Eelco Zandvliet (50, rechts) vormt samen met zijn vrouw Afke (46) en oudste zoon Janiek (21, achter) een maatschap, waarbij Janiek tevens actief is als zzp’er in de agrarische sector en in de bouw en Afke in het mbo-onderwijs (Nordwin College) werkzaam is. Ook op de foto staan zoon Wilmer (15, links) en vader Hans Zandvliet (77). Net als Afke ontbreekt dochter Marieke (19). In Langezwaag (FR) melkt de familie 155 koeien en houden ze daarnaast 120 stuks jongvee. „We moeten eigenlijk minder jongvee aanhouden, maar een voordeel van ze eerst laten kalven, is dat je kunt selecteren”, aldus Zandvliet. Hij verkoopt op jaarbasis steevast een 30 tot 35 koeien voor het leven en gebruikt slechts heel soms Belgische Blauwe stieren. Het aAa-systeem ligt aan de basis van de paringen, waarbij op het moment de volgende stieren gebruikt worden: Zamagni. Berico, Guard, Solero, Savoia, Faun, Leko, Lonar, Ramsey, Spell It, FaWi Caruso, FaWi Allegro en de eigen stieren Hubertus en Bob.
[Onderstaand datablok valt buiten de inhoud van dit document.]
/-- **(LL_m) ⟹ `∂^{(i)}(δ̃) ≥ m` for every `i`, `∂^{(∞)}(δ̃) ≥ m` (all levels) and `∂^{(∞)}_{deep}(δ̃) ≥ m`.**
So a stabilised level-lowering congruence of depth `m` IS «Tamagawa divisibility of the Kurihara numbers»
at exponent `m` — at all levels (TamDiv∞) and a fortiori at deep levels (TamDiv-deep). [cite: Kim2022StructureSelmer, §1.5.1 (PDF p. 7), Conj. 1.10 (PDF p. 8)]
[cite: MazurRubin2004, Def. 5.2.11] -/
theorem le_kuriharaPartials_of_stabilisedCongruence (p m : ℕ) [Fact p.Prime] {N : ℕ}
    (f : CuspForm (Gamma0 N) 2) (hint : ∀ r : ℚ, ¬ p ∣ (ratPlusSymbol f r).den)
    (q : ℕ) (hq : q ∣ W.conductorNorm ℤ * p) (u : ZMod (p ^ m)) (φ : ℚ → ZMod (p ^ m))
    (hper : ∀ x, φ (x + 1) = φ x)
    (hφH : ∀ ℓ : ℕ, ℓ.Prime → ¬ ℓ ∣ W.conductorNorm ℤ * p → ∀ x : ℚ,
      (W.frobeniusTrace ℓ : ZMod (p ^ m)) * φ x = (∑ j : Fin ℓ, φ ((x + j) / ℓ)) + φ (ℓ * x))
    (hC : ∀ x : ℚ, ratModP (p ^ m) (ratPlusSymbol f x) = u * (φ x - φ (q * x))) :
    (∀ i : ℕ, (m : ℕ∞) ≤ kuriharaPartial W p f i) ∧ (m : ℕ∞) ≤ kuriharaPartialInfty W p f ∧
      (m : ℕ∞) ≤ kuriharaPartialDeepInfty W p f := by
  have hi : ∀ i : ℕ, (m : ℕ∞) ≤ kuriharaPartial W p f i := fun i =>
    le_iInf fun n => le_iInf fun _ => le_iInf fun _ =>
      le_kuriharaDivIndex_of_stabilisedCongruence W p m f hint q hq u φ hper hφH hC n
  have hinf : (m : ℕ∞) ≤ kuriharaPartialInfty W p f := le_iInf hi
  exact ⟨hi, hinf, hinf.trans (kuriharaPartialInfty_le_kuriharaPartialDeepInfty W p f)⟩

end Bridge

/-! ### §3 Crux `DeepLowerAtThreeOffKatoStratum` (19679) / `DeepLowerAtThree` (19075) on rows with
`v₃(∏ c_ℓ) ≤ m` under (LL_m): the Tamagawa-divisibility binder of the by-name rows DISCHARGED -/

section Rows

open Literature.NumberTheory.DiophantineGeometry.Dioph (ratModP)
open CongruenceSubgroup WeierstrassCurve Literature.NumberTheory.EllipticCurves
  Literature.NumberTheory.EllipticCurves.ModularForms
  Literature.NumberTheory.EllipticCurves.Rank1Residual
  Literature.NumberTheory.EllipticCurves.Rank1Residual.Typed
  Summit.BirchSwinnertonDyer.Rank1Residual
  Summit.BirchSwinnertonDyer.BirchSwinnertonDyer.Theorems.KimAtThreeDeepLowerSmallDefect
  Summit.BirchSwinnertonDyer.BirchSwinnertonDyer.Theorems.KimAtThreeDeepLowerNonAdditiveRows
  Summit.BirchSwinnertonDyer.BirchSwinnertonDyer.Theorems.KimAtThreeShallowEqDeepOffStratumNonAdditiveRows

/-- `p`-integrality of the plus symbols in the crux's form (`[r]⁺ ≠ 0 → 0 ≤ v_p [r]⁺`) gives `p ∤ den [r]⁺`.
[folklore] -/
theorem not_dvd_den_of_padicValRat_nonneg (p : ℕ) [Fact p.Prime] {N : ℕ} (f : CuspForm (Gamma0 N) 2)
    (hint : ∀ r : ℚ, ratPlusSymbol f r ≠ 0 → 0 ≤ padicValRat p (ratPlusSymbol f r)) (r : ℚ) :
    ¬ p ∣ (ratPlusSymbol f r).den := by
  have hp : p.Prime := Fact.out
  by_cases h0 : ratPlusSymbol f r = 0
  · rw [h0, Rat.den_zero]
    exact hp.not_dvd_one
  · intro hd
    have h := hint r h0
    set x := ratPlusSymbol f r with hx
    have hnum : ¬ (p : ℤ) ∣ x.num := fun hn => by
      have h1 : p ∣ x.num.natAbs := Int.natCast_dvd.mp hn
      have := Nat.dvd_gcd h1 hd
      rw [x.reduced] at this
      exact hp.one_lt.ne' (Nat.dvd_one.mp this)
    have hv : padicValRat p x = padicValInt p x.num - padicValNat p x.den := rfl
    rw [hv, padicValInt.eq_zero_of_not_dvd hnum] at h
    have h1 := one_le_padicValNat_of_dvd x.den_ne_zero hd
    omega

variable (W : WeierstrassCurve ℚ) [W.IsElliptic] [W.IsGloballyMinimal]

omit [W.IsElliptic] in
/-- **TamDiv at exponent `m` from (LL_m)** — the displayed «Tamagawa divisibility» binders of the cell's
sockets, all-levels (`v_p(∏ c_ℓ) ≤ ∂^{(∞)}(δ̃)`, w2-c4's TamDiv∞) and deep (`≤ ∂^{(∞)}_{deep}(δ̃)`, this seat's
TamDiv-deep), DISCHARGED on every row with `v_p(∏ c_ℓ) ≤ m` by a stabilised level-lowering congruence of
depth `m` for the newform `f` (crux integrality binder verbatim). [cite: Kim2022StructureSelmer, Conj. 1.10 (PDF p. 8)]
[cite: Kim2025RefinedTNC, §8.1.2] -/
theorem tamagawa_le_kuriharaPartialInfty_of_stabilisedCongruence (p m : ℕ) [Fact p.Prime] {N : ℕ}
    (f : CuspForm (Gamma0 N) 2)
    (hint : ∀ r : ℚ, ratPlusSymbol f r ≠ 0 → 0 ≤ padicValRat p (ratPlusSymbol f r))
    (hv : padicValNat p W.tamagawaProduct ≤ m)
    (q : ℕ) (hq : q ∣ W.conductorNorm ℤ * p) (u : ZMod (p ^ m)) (φ : ℚ → ZMod (p ^ m))
    (hper : ∀ x, φ (x + 1) = φ x)
    (hφH : ∀ ℓ : ℕ, ℓ.Prime → ¬ ℓ ∣ W.conductorNorm ℤ * p → ∀ x : ℚ,
      (W.frobeniusTrace ℓ : ZMod (p ^ m)) * φ x = (∑ j : Fin ℓ, φ ((x + j) / ℓ)) + φ (ℓ * x))
    (hC : ∀ x : ℚ, ratModP (p ^ m) (ratPlusSymbol f x) = u * (φ x - φ (q * x))) :
    ((padicValNat p W.tamagawaProduct : ℕ) : ℕ∞) ≤ kuriharaPartialInfty W p f ∧
      ((padicValNat p W.tamagawaProduct : ℕ) : ℕ∞) ≤ kuriharaPartialDeepInfty W p f := by
  have h := le_kuriharaPartials_of_stabilisedCongruence W p m f
    (not_dvd_den_of_padicValRat_nonneg p f hint) q hq u φ hper hφH hC
  have hv' : ((padicValNat p W.tamagawaProduct : ℕ) : ℕ∞) ≤ (m : ℕ∞) := Nat.cast_le.mpr hv
  exact ⟨hv'.trans h.2.1, hv'.trans h.2.2⟩
import Summits.CriticalPhenomena.PercolationContinuityZ3.Theorems.PercNearOneGluingNoHeavyLowerTailSahiCombTriWOrProduct

/-!
# The CONE THEOREM: `x_G ∧ Q` (all of an apex block, and a shell family `Q` on the other block) satisfies `TriWIneq`

Support file of the one-cut programme (crux `NoHeavyLowerTail`, stmt-CriticalPhenomena-4575; unit `prim-lf-1` gen 41, memo
`FROM-prim-lf-1-gen41-SHELLS-AND-OR-PRODUCTS.md` §5).  Companion of the OR-product theorem (`…SahiCombTriWOrProduct`): there the Formula-A stratum
(families whose shell `Q ∪ refl Q` is a Kleitman shell, `…TriWKlShell`) was shown closed under `∨` over disjoint blocks; here we treat the simplest
`∧`: the CONE `andTop Q = {t | t.toLeft = univ ∧ t.toRight ∈ Q} ⊆ Finset (γ₁ ⊕ γ₂)` ("every coordinate of the apex block `γ₁`, and `Q` on `γ₂`").
Cones over shells are NOT shell families in general (`x₀(x₁ ∨ x₂)`, the stars `x₀(x₁ ∨ ⋯ ∨ x_k)`, `x₀·maj` are the classical 'flow' classes of P5's
census, with no 0/1 antipodal certificate), but they have an explicit score certificate: **Formula A of `Q` evaluated on the TOP sections**
`A_⊤ = {y | univ ⊔ y ∈ A}`, `B_⊤`:  `k(A,B) = #(S_Q ∩ B_⊤ ∩ refl A_⊤) + #(E_Q ∩ A_⊤ ∩ B_⊤)`  (`S_Q = Q ∩ refl Q`, `E_Q = Q \ refl Q`; `FiveUpSet.coneScore`).

* `uForm_andTop`, `lForm_andTop` — the two sandwich forms of the cone in terms of the top and bottom sections `A_⊤ ⊇ A_⊥`:
  `U = 2#(Q∩A_⊤∩B_⊤) − #(refl Q∩A_⊥∩B_⊥)`, `L = #(Q∩refl A_⊥∩B_⊤) + #(Q∩A_⊤∩refl B_⊥) − #(refl Q∩A_⊥∩B_⊥)`;
* **`cone_identity`** — `k(A,B) − L(A,B) = klL (Q ∪ refl Q) (A_⊥ ∪ (A_⊤ ∩ E_Q)) (B_⊥ ∪ (B_⊤ ∩ E_Q)) + #(S_Q ∩ (B_⊤ \ B_⊥) ∩ refl (A_⊤ \ A_⊥))`
  (an identity for EVERY `Q`; `E_Q` is an up-set, so the two arguments of `klL` are up-sets);
* **`scoreCert_coneScore`**, **`triW_nonneg_andTop`** — if `Q` is an up-set with a Kleitman shell then the cone satisfies `0 ≤ triW (andTop Q) F G` for EVERY
  index cube and all monotone families of up-sets (all `a`).  With `klShell_of_saturated / klShell_upGen / klShell_orProd / klShell_genUp_disjoint` this covers
  `x_G ∧ (x₁ ∨ ⋯ ∨ x_k)`, `x_G ∧ maj`, `x_G ∧ (x₁ ∨ x₂x₃)`, `x_G ∧ (↑h₁ ∪ ↑h₂)` (disjoint), `x_G ∧ (maj ∨ maj)`, … for every apex block `G`.
Exact numerical cross-check (all pairs of up-sets, P5 oracle): every cone over a shell family on ≤ 4 coordinates (n ≤ 5), and at n = 6 the cones over
`x₁x₂ ∨ x₃x₄x₅`, `x₁ ∨ (≥3 of 2345)`, `maj(123) ∨ x₄x₅`, `x₁ ∨ x₂ ∨ x₃x₄x₅`, `↑12∪↑13∪↑23∪↑14`.
HONEST LABEL: complete proofs, std axioms; a new structural stratum theorem; `TriWIneq` itself stays OPEN (e.g. `K₂₂ = OR ∧ OR`, `K₃₃` are ∧-products of
two non-trivial blocks, not cones). [this work]
-/

namespace Summit.CriticalPhenomena.PercolationContinuityZ3.Theorems

namespace FiveUpSet

open Finset

variable {β γ₁ γ₂ : Type} [DecidableEq β] [Fintype β] [DecidableEq γ₁] [Fintype γ₁] [DecidableEq γ₂] [Fintype γ₂]

/-! ### Rows of the product cube and the cone -/

/-- The row embedding `y ↦ x ⊔ y` of the second block at a fixed first coordinate `x`. [this work] -/
def rowEmb (x : Finset γ₁) : Finset γ₂ ↪ Finset (γ₁ ⊕ γ₂) :=
  ⟨fun y => x.disjSum y, fun y₁ y₂ h => by simpa using congrArg Finset.toRight h⟩

omit [DecidableEq β] [Fintype β] [DecidableEq γ₁] [Fintype γ₁] [DecidableEq γ₂] [Fintype γ₂] in
/-- The row embedding applied. [this work] -/
@[simp] theorem rowEmb_apply (x : Finset γ₁) (y : Finset γ₂) : rowEmb x y = x.disjSum y := rfl

/-- The **cone** over `Q` with apex block `γ₁`: `{univ ⊔ y | y ∈ Q}`. [this work] -/
def andTop (Q : Finset (Finset γ₂)) : Finset (Finset (γ₁ ⊕ γ₂)) := Q.map (rowEmb (univ : Finset γ₁))

omit [DecidableEq β] [Fintype β] [DecidableEq γ₁] [DecidableEq γ₂] [Fintype γ₂] in
/-- Membership in the cone. [this work] -/
theorem mem_andTop {Q : Finset (Finset γ₂)} {t : Finset (γ₁ ⊕ γ₂)} : t ∈ andTop Q ↔ t.toLeft = univ ∧ t.toRight ∈ Q := by
  unfold andTop
  rw [mem_map]
  constructor
  · rintro ⟨y, hy, rfl⟩
    simp [hy]
  · rintro ⟨h1, h2⟩
    exact ⟨t.toRight, h2, by rw [rowEmb_apply, eq_comm, eq_disjSum_iff]; exact ⟨h1, rfl⟩⟩

omit [DecidableEq β] [Fintype β] [DecidableEq γ₁] [DecidableEq γ₂] [Fintype γ₂] in
/-- The cone over an up-set is an up-set. [this work] -/
theorem isUpperSet_andTop {Q : Finset (Finset γ₂)} (hQ : IsUpperSet (Q : Set (Finset γ₂))) :
    IsUpperSet ((andTop Q : Finset (Finset (γ₁ ⊕ γ₂))) : Set (Finset (γ₁ ⊕ γ₂))) := by
  intro t t' htt' ht
  rw [mem_coe, mem_andTop] at ht ⊢
  refine ⟨?_, hQ (toRight_subset_toRight htt') ht.2⟩
  exact eq_univ_of_forall fun a => toLeft_subset_toLeft htt' (ht.1 ▸ mem_univ a)

omit [DecidableEq β] [Fintype β] in
/-- The antipodal image of the cone is the bottom row over `refl Q`. [this work] -/
theorem refl_andTop (Q : Finset (Finset γ₂)) : refl (andTop Q) = (refl Q).map (rowEmb (∅ : Finset γ₁)) := by
  ext s
  rw [mem_refl, mem_andTop, mem_map]
  constructor
  · rintro ⟨h1, h2⟩
    refine ⟨s.toRight, mem_refl.2 (by rwa [toRight_compl] at h2), ?_⟩
    rw [rowEmb_apply, eq_comm, eq_disjSum_iff]
    refine ⟨?_, rfl⟩
    rw [toLeft_compl] at h1
    have := congrArg compl h1
    rwa [compl_compl, compl_univ] at this
  · rintro ⟨y, hy, rfl⟩
    rw [rowEmb_apply, compl_disjSum, toLeft_disjSum, toRight_disjSum, compl_empty]
    exact ⟨rfl, mem_refl.1 hy⟩

omit [DecidableEq β] [Fintype β] [Fintype γ₁] in
/-- Counting points of a row inside two families = counting in the section. [this work] -/
theorem card_map_rowEmb_inter_inter (x : Finset γ₁) (R : Finset (Finset γ₂)) (A B : Finset (Finset (γ₁ ⊕ γ₂))) :
    ((R.map (rowEmb x)) ∩ A ∩ B).card = (R ∩ secR A x ∩ secR B x).card := by
  have h : (R.map (rowEmb x)) ∩ A ∩ B = (R ∩ secR A x ∩ secR B x).map (rowEmb x) := by
    ext t
    simp only [mem_inter, mem_map, rowEmb_apply, mem_secR]
    constructor
    · rintro ⟨⟨⟨y, hy, rfl⟩, hA⟩, hB⟩
      exact ⟨y, ⟨⟨hy, hA⟩, hB⟩, rfl⟩
    · rintro ⟨y, ⟨⟨hy, hA⟩, hB⟩, rfl⟩
      exact ⟨⟨⟨y, hy, rfl⟩, hA⟩, hB⟩
  rw [h, card_map]

omit [DecidableEq β] [Fintype β] in
/-- Sections of the antipodal image: `(refl A)_x = refl (A_{xᶜ})`. [this work] -/
theorem secR_refl (A : Finset (Finset (γ₁ ⊕ γ₂))) (x : Finset γ₁) : secR (refl A) x = refl (secR A xᶜ) := by
  ext y
  rw [mem_secR, mem_refl, mem_refl, mem_secR, compl_disjSum]

/-! ### The two forms of the cone -/

omit [DecidableEq β] [Fintype β] in
/-- **Upper form of the cone**: `U(A,B) = 2#(Q ∩ A_⊤ ∩ B_⊤) − #(refl Q ∩ A_⊥ ∩ B_⊥)`. [this work] -/
theorem uForm_andTop (Q : Finset (Finset γ₂)) (A B : Finset (Finset (γ₁ ⊕ γ₂))) :
    uForm (andTop Q) A B = 2 * ((Q ∩ secR A univ ∩ secR B univ).card : ℤ) - (refl Q ∩ secR A ∅ ∩ secR B ∅).card := by
  unfold uForm
  rw [andTop, card_map_rowEmb_inter_inter, ← andTop, refl_andTop, card_map_rowEmb_inter_inter]
/-!
# `BalabanImbrieJaffe1984to88.BIJ85Sigma422Eta` — T. Bałaban, J. Imbrie, A. Jaffe, *Renormalization of the Higgs model: minimizers,
propagators and the stability of mean field theory*, Commun. Math. Phys. **97** (1985) 299–329 [BalabanImbrieJaffe1985]:
**(4.2.2), SECOND MEMBER, ON THE TORI** — `σ_k = η^{−2}I − Q^e_k∂G_{k,Ax}∂^*Q^{e*}_k` with the input `Q^e_kQ^{e*}_k = η^{−2}` of (2.24)
DISCHARGED, and the k = 1 paragraph *"if k = 1, then G_{k,Ax} = C and (4.2.2) agrees with (3.21)"* = the torus model instance of
(3.15)–(3.20)

statement-level skeleton of published theorems with citation tags; proofs where landed; nothing here is a claim about the Yang–Mills mass gap

PDF held: `paper:balaban1985-cmp97-bij-higgs-minimizers` (journal page = PDF page + 298).  Pages read as images: p. 305 [PDF 7]
(`run/shared/lean/pub/lit-balaban/lit-balaban-r15/pages/1985-cmp97-bij-higgs-minimizers-p007-x2.png`), p. 307–308 [PDF 9–10]
(`…-p009-x2.png`, `…-p010-x2.png`), p. 310 [PDF 12] (`run/shared/lean/pub/pub-balaban/t4/b2b-balaban-t4-lit2/renders/bij1985/…-p012-x2.png`).

CITATION HEADER (lean-in-tree rule).  Part of the lit-balaban TYPED SKELETON (HOME `run/shared/lean/pub/lit-balaban/`), Phase-2 seat
p33 (gen 4), unit `lit-balaban-p33`; rows **C1.Eq4.2.1-4.2.2** (second member of (4.2.2)), **C1.Eq2.24** (its use), and the k = 1 members
of **C1.Eq3.15-3.16 / C1.Eq3.17-3.18 / C1.Eq3.19-3.21** of `HOME/SKELETON.md` — companion of seat p09's ABSTRACT `BIJ85SigmaForm421`
(`sigmaOp V D Qes = Qes† ∘ (I − ∂G_{k,Ax}∂^*) ∘ Qes`, the FIRST member of (4.2.2), PROVED to satisfy (4.2.1)), of seat p30's torus
instance `BIJ85Sigma421Torus` (`sigmaTorus`; header: *"NOT here: the second expression of (4.2.2) (needs (2.24) for the edge
composites)"*), of seat p31's `BIJ85Eq224Base0` ((2.24) PROVED outright for the composites) and of seat p30's ABSTRACT (3.15)–(3.18)
`BIJ85Eq317Proof` (C, ∂, Q^e, Q^{e*}, Σ entering as hypotheses `hC`, `hadj`, `hQe`, `h318`).

THE PRINTED TEXT (verbatim).  p. 310 [PDF 12]: *"Comparing (4.2.1) with (4.1.1) we find σ_k = Q^e_k(I − ∂G_{k,Ax}∂^*)Q^{e*}_k =
η^{−2}I − Q^e_k∂G_{k,Ax}∂^*Q^{e*}_k. (4.2.2) Here we have used Q^e_kQ^{e*}_k = η^{−2}, see (2.24). Note that if k = 1, then G_{k,Ax} = C
and (4.2.2) agrees with (3.21)."* [sic: (3.20)].  p. 305 [PDF 7]: *"⟨f,g⟩_a = Σ_p a^df_pg_p, (2.20) … (Q^ef)(p′) = L^{−(d−2)}Σ_{p∈B(p′)}f(p).
(2.21) Then (Q^{e*}f)(p) = L²f(p′), if p ∈ B^e(p′), 0, otherwise. (2.22) … Q^e_kQ^{e*}_k = L^{2k}I = η^{−2}I … (2.24)"*.  p. 307–308
[PDF 9–10]: *"By the Appendix, with α = ∂ and B = L^{−d/2}Q^{e*}F, we have A_cl = −L^{−d/2}C∂^*Q^{e*}F. (3.15) Here C = (∂^*∂)^{−1},
restricted to the subspace of A satisfying both QA = 0 and the axial gauge condition. Then by Corollary A2, and A′ = A + A_cl, (3.16)
½Σ_{p∈T₁}|∂A′ + L^{−d/2}Q^{e*}F|² = ½Σ_{p∈T₁}|∂A|² + ½⟨F,ΣF⟩, (3.17) where Σ = L^{−d}Q^e(I − ∂C∂^*)Q^{e*}. (3.18) … This scaling
absorbs the factor L^{−d}, so 𝒮_L⟨F,ΣF⟩ = ⟨f^{(1)}, σ₁f^{(1)}⟩, (3.19) where σ₁ = Q^e(I − ∂C∂^*)Q^{e*} … (3.20) Here Q^{e*} maps the
unit lattice to the L^{−1} lattice, and ∂C∂^* is an L^{−1} lattice operator."*

THE SETTING (seats p09/p30, untouched): η-plaquette vectors `PlaqSpace P = EuclideanSpace ℝ (Plaq P 0)` carrying the factor `√w`,
`w = η^d`, so that Euclidean norms are the printed η-lattice norms (2.20) (`curlOp w c = √w·∂_c`, `QesOp hd w k = √w·Q^{e*}_k` with
`Q^{e*}_k` = p30's composite `BIJ85Eq531Inputs.QestarIter hd k` = the pull-back of p31's block-size-`L^k` edge geometry
`torusEdgeCellsTo P 0 k k _ hd`, `BIJ85Eq224Base0.QestarIter_eq`); unit-lattice plaquette vectors `UnitPlaqSpace P k` with the
unweighted product; constraint subspace `V411 P k` (`δ(Q_kA)δ_{k,Ax}(A)`); `G_{k,Ax}` = `axialPropagator`, `∂G_{k,Ax}∂^*` = `curlG`.

WHAT IS PROVED HERE (theorems only; D-0026: no new `def`, no new named fact).
* §1 **`Q^e_k` IS THE ADJOINT OF `Q^{e*}_k`** for the pairings (2.20), on the tori, in the Euclidean encoding: `⟨√w·Q^{e*}_kf, F⟩ =
  √w·η^{−d}·Σ_{p′}f(p′)(Q^e_kF)(p′)` with `Q^e_k` THE PRINTED k-fold edge average (2.21) at block size `L^k` (`Cells.Q` of p31's edge
  geometry; `inner_QesOp_left`, from `BIJ85CellAverages.Cells.inner_Q_eq_inner_Qstar`); hence `(QesOp)†F = √w·η^{−d}·Q^e_kF`
  (`adjoint_QesOp_apply`) and on an η-field encoded as `√w·F`: `(QesOp)†(√w·F) = (w·η^{−d})·Q^e_kF`, `= Q^e_kF` at `w = η^d`
  (`adjoint_QesOp_encoded`, `adjoint_QesOp_eta`); **(2.24) in the encoding** `(QesOp)† ∘ QesOp = (w·η^{−d})·η^{−2}•I`
  (`adjoint_QesOp_comp_QesOp`, from p31's `Qe_QestarIter531_eta`; `_eta`: `= η^{−2}•I` at `w = η^d`), `‖Q^{e*}_kf‖²_η = η^{−2}‖f‖²`;
* §2 **(4.2.2), SECOND MEMBER**: `sigmaTorus hd w c k = (w·η^{−d})·η^{−2}•I − (QesOp)† ∘ ∂G_{k,Ax}∂^* ∘ QesOp` (`sigmaTorus_eq_sub`), at
  `w = η^d` verbatim **`σ_k = η^{−2}I − Q^e_k∂G_{k,Ax}∂^*Q^{e*}_k`** (`sigmaTorus_eq_eta`); the form `⟨f, σ_kf⟩ = η^{−2}‖f‖² −
  ⟨∂^*Q^{e*}_kf, G_{k,Ax}∂^*Q^{e*}_kf⟩ = η^{−2}‖f‖² − ‖∂G_{k,Ax}∂^*Q^{e*}_kf‖²` (`inner_sigmaTorus_eq`, `inner_sigmaTorus_eq_sub_norm_sq`) and
  `0 ≤ ⟨f, σ_kf⟩ ≤ η^{−2}‖f‖²` (`sigmaTorus_form_le(_eta)`; the uniform LOWER bound (4.2.3) is Sect. 7 and is not claimed here);
* §3 **k = 1: "G_{k,Ax} = C and (4.2.2) agrees with (3.20)"**, the torus discharge of p30's abstract (3.15)–(3.18): `ℋ₀ = V411 P k`
  (k = 1: *"the subspace of A satisfying both QA = 0 and the axial gauge condition"*, `mem_V411_one`), `∂|ℋ₀` injective (no zero modes,
  seat p33 gen 2 `hD_holds`; `injective_curl_V411`), `C := (∂^*∂)^{−1}` on `ℋ₀` = `formInv (curlOp ∘ ι)` an HONEST inverse
  (`curlAdj_curl_C` = p30's `hC`), `G_{k,Ax} = ιCι^*` (`axialPropagator_eq_C`), `∂G_{k,Ax}∂^* = ∂C∂^*` (`curlG_eq_curl_C_curlAdj`), so
  `σ_k = Q^e(I − ∂C∂^*)Q^{e*}` (3.20) (`sigmaTorus_eq_320`); **(3.15)** `A_cl = −L^{−d/2}C∂^*Q^{e*}F` minimises (`eq315_torus`);
  **(3.17)–(3.18)** `½‖∂(A + A_cl) + L^{−d/2}Q^{e*}F‖² = ½‖∂A‖² + ½⟨F, ΣF⟩`, `Σ = L^{−d}·σ` (`eq317_torus`: every hypothesis of
  `BIJ85Eq317Proof.eq317` supplied); **(3.19)** *"the scaling absorbs the factor L^{−d}"*: in Sect. 3's units (`k = 1`, `w = 1`, `c = 1`)
  `Σ = L^{−d}•sigmaTorus hd 1 1 1 = sigmaTorus hd (η^d) 1 1 = σ₁`, η = L^{−1} (`Sigma318_eq_sigmaOne`, p30's `sigmaTorus_scale_w`;
  `eq317_sigmaOne`).
Standing hypotheses as in the companions: `2 ≤ d` (edge plaquettes exist), standing range `k ≤ m + K`, `w > 0` (or `w ≥ 0` where only
algebra is used), `c ≠ 0`.  Unit `lit-balaban-p33` (literature-prover-lit-balaban-p33-g4-0), 2026-08-21.
-/

open scoped BigOperators RealInnerProductSpace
De koeien realiseerden het afgelopen boekjaar een rollend jaargemiddelde van 9.823 kilo melk met 4,38 procent vet en 3,44 procent eiwit. De tussenkalftijd bedraagt 420 dagen. „We beginnen niet te vroeg met insemineren. Zolang ze nog 45 kilo melk geven, insemineren wij niet.” Zowel het jongvee als de koeien worden in de zomer geweid, waarvoor in totaal 50 hectare land beschikbaar is. Het rantsoen bestaat verder uit graskuil en 1,5 kilo maïsgluten, aangevuld met krachtvoer in de melkstal en via krachtvoerautomaten. In totaal beschikt Zandvliet over 80 hectare grasland, waarvan 23,5 hectare op een halve kilometer afstand. Het gras van het land op afstand wordt alleen gekuild en bestaat ook uit wat andere grassoorten, zoals rietzwenk en rode klaver. Bij huis heeft de veehouder verder nog 3 hectare van het snel drogende kropaar, waarvan hij de tweede snede steevast hooit voor het jongste jongvee.